DATA TO USE START
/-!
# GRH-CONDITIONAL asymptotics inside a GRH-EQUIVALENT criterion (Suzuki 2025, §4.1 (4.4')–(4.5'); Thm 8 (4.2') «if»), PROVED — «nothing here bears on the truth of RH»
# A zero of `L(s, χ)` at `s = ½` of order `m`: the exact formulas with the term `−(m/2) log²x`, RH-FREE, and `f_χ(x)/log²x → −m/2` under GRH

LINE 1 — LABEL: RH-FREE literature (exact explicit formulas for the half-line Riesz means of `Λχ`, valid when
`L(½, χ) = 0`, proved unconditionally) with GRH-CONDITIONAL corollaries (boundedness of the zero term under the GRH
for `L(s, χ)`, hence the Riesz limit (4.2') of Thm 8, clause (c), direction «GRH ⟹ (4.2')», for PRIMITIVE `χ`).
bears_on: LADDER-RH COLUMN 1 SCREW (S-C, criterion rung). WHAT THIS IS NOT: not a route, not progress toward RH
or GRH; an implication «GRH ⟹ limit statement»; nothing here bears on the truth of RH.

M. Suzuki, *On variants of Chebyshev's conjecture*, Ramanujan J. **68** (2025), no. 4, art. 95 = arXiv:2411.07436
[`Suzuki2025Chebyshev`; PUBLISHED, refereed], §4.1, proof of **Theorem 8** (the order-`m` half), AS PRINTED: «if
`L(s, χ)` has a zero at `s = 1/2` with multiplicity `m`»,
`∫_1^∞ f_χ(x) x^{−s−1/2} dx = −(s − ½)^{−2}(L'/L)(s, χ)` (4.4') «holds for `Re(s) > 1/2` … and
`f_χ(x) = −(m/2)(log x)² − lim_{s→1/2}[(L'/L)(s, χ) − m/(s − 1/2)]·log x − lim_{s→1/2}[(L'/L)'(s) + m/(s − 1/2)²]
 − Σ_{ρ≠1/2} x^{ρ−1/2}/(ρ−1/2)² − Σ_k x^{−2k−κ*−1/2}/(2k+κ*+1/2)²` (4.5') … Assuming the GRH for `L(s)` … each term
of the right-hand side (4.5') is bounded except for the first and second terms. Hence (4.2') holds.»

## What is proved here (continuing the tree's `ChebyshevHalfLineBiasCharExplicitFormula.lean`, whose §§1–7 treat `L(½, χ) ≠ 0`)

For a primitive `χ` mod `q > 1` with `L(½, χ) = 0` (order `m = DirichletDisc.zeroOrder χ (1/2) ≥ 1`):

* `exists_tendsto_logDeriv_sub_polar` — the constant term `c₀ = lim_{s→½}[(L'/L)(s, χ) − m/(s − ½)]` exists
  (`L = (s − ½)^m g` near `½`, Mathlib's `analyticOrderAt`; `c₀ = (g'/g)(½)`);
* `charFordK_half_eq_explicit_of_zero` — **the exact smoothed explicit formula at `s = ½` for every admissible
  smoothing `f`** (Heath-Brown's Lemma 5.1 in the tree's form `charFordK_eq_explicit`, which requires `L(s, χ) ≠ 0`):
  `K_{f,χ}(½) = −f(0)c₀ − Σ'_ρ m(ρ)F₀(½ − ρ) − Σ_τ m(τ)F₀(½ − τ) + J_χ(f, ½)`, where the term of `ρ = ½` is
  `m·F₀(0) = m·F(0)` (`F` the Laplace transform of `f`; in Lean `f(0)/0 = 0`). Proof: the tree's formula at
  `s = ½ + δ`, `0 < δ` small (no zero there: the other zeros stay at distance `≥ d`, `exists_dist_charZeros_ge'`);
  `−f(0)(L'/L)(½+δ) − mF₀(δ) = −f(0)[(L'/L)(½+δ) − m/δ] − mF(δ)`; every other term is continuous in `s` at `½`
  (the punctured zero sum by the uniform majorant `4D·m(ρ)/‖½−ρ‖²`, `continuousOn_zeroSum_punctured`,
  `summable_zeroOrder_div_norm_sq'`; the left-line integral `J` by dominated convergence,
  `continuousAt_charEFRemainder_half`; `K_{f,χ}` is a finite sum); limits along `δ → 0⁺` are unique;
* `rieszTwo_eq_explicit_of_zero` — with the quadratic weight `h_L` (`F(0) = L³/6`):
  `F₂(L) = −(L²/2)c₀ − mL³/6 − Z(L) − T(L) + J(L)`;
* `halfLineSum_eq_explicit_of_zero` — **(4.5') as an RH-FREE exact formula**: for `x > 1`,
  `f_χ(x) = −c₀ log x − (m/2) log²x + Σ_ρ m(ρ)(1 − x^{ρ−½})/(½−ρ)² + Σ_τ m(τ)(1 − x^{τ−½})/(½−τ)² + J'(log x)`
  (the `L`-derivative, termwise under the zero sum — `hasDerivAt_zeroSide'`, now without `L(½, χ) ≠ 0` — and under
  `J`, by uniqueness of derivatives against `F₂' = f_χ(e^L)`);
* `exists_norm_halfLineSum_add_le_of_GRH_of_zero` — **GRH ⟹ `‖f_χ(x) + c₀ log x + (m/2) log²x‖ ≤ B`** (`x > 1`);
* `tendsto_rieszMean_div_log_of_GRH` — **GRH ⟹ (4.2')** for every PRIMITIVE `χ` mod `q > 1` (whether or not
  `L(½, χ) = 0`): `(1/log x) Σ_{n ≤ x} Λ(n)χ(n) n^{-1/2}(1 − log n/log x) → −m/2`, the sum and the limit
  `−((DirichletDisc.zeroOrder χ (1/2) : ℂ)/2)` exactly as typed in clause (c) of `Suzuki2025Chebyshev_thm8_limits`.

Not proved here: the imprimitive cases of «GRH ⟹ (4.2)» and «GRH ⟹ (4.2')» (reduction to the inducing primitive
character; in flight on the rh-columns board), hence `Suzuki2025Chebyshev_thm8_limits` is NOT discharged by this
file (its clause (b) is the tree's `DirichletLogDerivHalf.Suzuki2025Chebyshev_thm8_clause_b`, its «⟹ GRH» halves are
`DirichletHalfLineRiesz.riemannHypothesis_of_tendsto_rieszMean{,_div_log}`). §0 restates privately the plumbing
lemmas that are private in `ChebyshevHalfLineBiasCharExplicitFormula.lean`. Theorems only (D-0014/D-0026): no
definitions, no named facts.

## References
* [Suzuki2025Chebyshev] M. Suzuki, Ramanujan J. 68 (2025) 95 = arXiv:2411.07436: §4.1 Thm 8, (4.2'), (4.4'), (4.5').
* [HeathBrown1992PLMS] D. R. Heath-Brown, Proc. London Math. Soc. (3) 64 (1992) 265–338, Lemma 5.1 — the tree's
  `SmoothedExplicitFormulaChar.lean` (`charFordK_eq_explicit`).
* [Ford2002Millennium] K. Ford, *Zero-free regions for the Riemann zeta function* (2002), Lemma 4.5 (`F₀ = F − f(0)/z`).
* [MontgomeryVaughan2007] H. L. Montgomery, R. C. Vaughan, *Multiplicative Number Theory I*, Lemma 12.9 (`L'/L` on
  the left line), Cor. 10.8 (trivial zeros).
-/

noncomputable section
DATA TO USE END
→ **TASK REQUIREMENTS**
Please make an exact copy of the lines above from the line with "LINE 1 — LABEL: RH-FREE" through the line with "tree's formula at", both ends included.

→ **EXPECTED OUTPUT**
LINE 1 — LABEL: RH-FREE literature (exact explicit formulas for the half-line Riesz means of `Λχ`, valid when
`L(½, χ) = 0`, proved unconditionally) with GRH-CONDITIONAL corollaries (boundedness of the zero term under the GRH
for `L(s, χ)`, hence the Riesz limit (4.2') of Thm 8, clause (c), direction «GRH ⟹ (4.2')», for PRIMITIVE `χ`).
bears_on: LADDER-RH COLUMN 1 SCREW (S-C, criterion rung). WHAT THIS IS NOT: not a route, not progress toward RH
or GRH; an implication «GRH ⟹ limit statement»; nothing here bears on the truth of RH.

M. Suzuki, *On variants of Chebyshev's conjecture*, Ramanujan J. **68** (2025), no. 4, art. 95 = arXiv:2411.07436
[`Suzuki2025Chebyshev`; PUBLISHED, refereed], §4.1, proof of **Theorem 8** (the order-`m` half), AS PRINTED: «if
`L(s, χ)` has a zero at `s = 1/2` with multiplicity `m`»,
`∫_1^∞ f_χ(x) x^{−s−1/2} dx = −(s − ½)^{−2}(L'/L)(s, χ)` (4.4') «holds for `Re(s) > 1/2` … and
`f_χ(x) = −(m/2)(log x)² − lim_{s→1/2}[(L'/L)(s, χ) − m/(s − 1/2)]·log x − lim_{s→1/2}[(L'/L)'(s) + m/(s − 1/2)²]
 − Σ_{ρ≠1/2} x^{ρ−1/2}/(ρ−1/2)² − Σ_k x^{−2k−κ*−1/2}/(2k+κ*+1/2)²` (4.5') … Assuming the GRH for `L(s)` … each term
of the right-hand side (4.5') is bounded except for the first and second terms. Hence (4.2') holds.»

## What is proved here (continuing the tree's `ChebyshevHalfLineBiasCharExplicitFormula.lean`, whose §§1–7 treat `L(½, χ) ≠ 0`)

For a primitive `χ` mod `q > 1` with `L(½, χ) = 0` (order `m = DirichletDisc.zeroOrder χ (1/2) ≥ 1`):

* `exists_tendsto_logDeriv_sub_polar` — the constant term `c₀ = lim_{s→½}[(L'/L)(s, χ) − m/(s − ½)]` exists
  (`L = (s − ½)^m g` near `½`, Mathlib's `analyticOrderAt`; `c₀ = (g'/g)(½)`);
* `charFordK_half_eq_explicit_of_zero` — **the exact smoothed explicit formula at `s = ½` for every admissible
  smoothing `f`** (Heath-Brown's Lemma 5.1 in the tree's form `charFordK_eq_explicit`, which requires `L(s, χ) ≠ 0`):
  `K_{f,χ}(½) = −f(0)c₀ − Σ'_ρ m(ρ)F₀(½ − ρ) − Σ_τ m(τ)F₀(½ − τ) + J_χ(f, ½)`, where the term of `ρ = ½` is
  `m·F₀(0) = m·F(0)` (`F` the Laplace transform of `f`; in Lean `f(0)/0 = 0`). Proof: the tree's formula at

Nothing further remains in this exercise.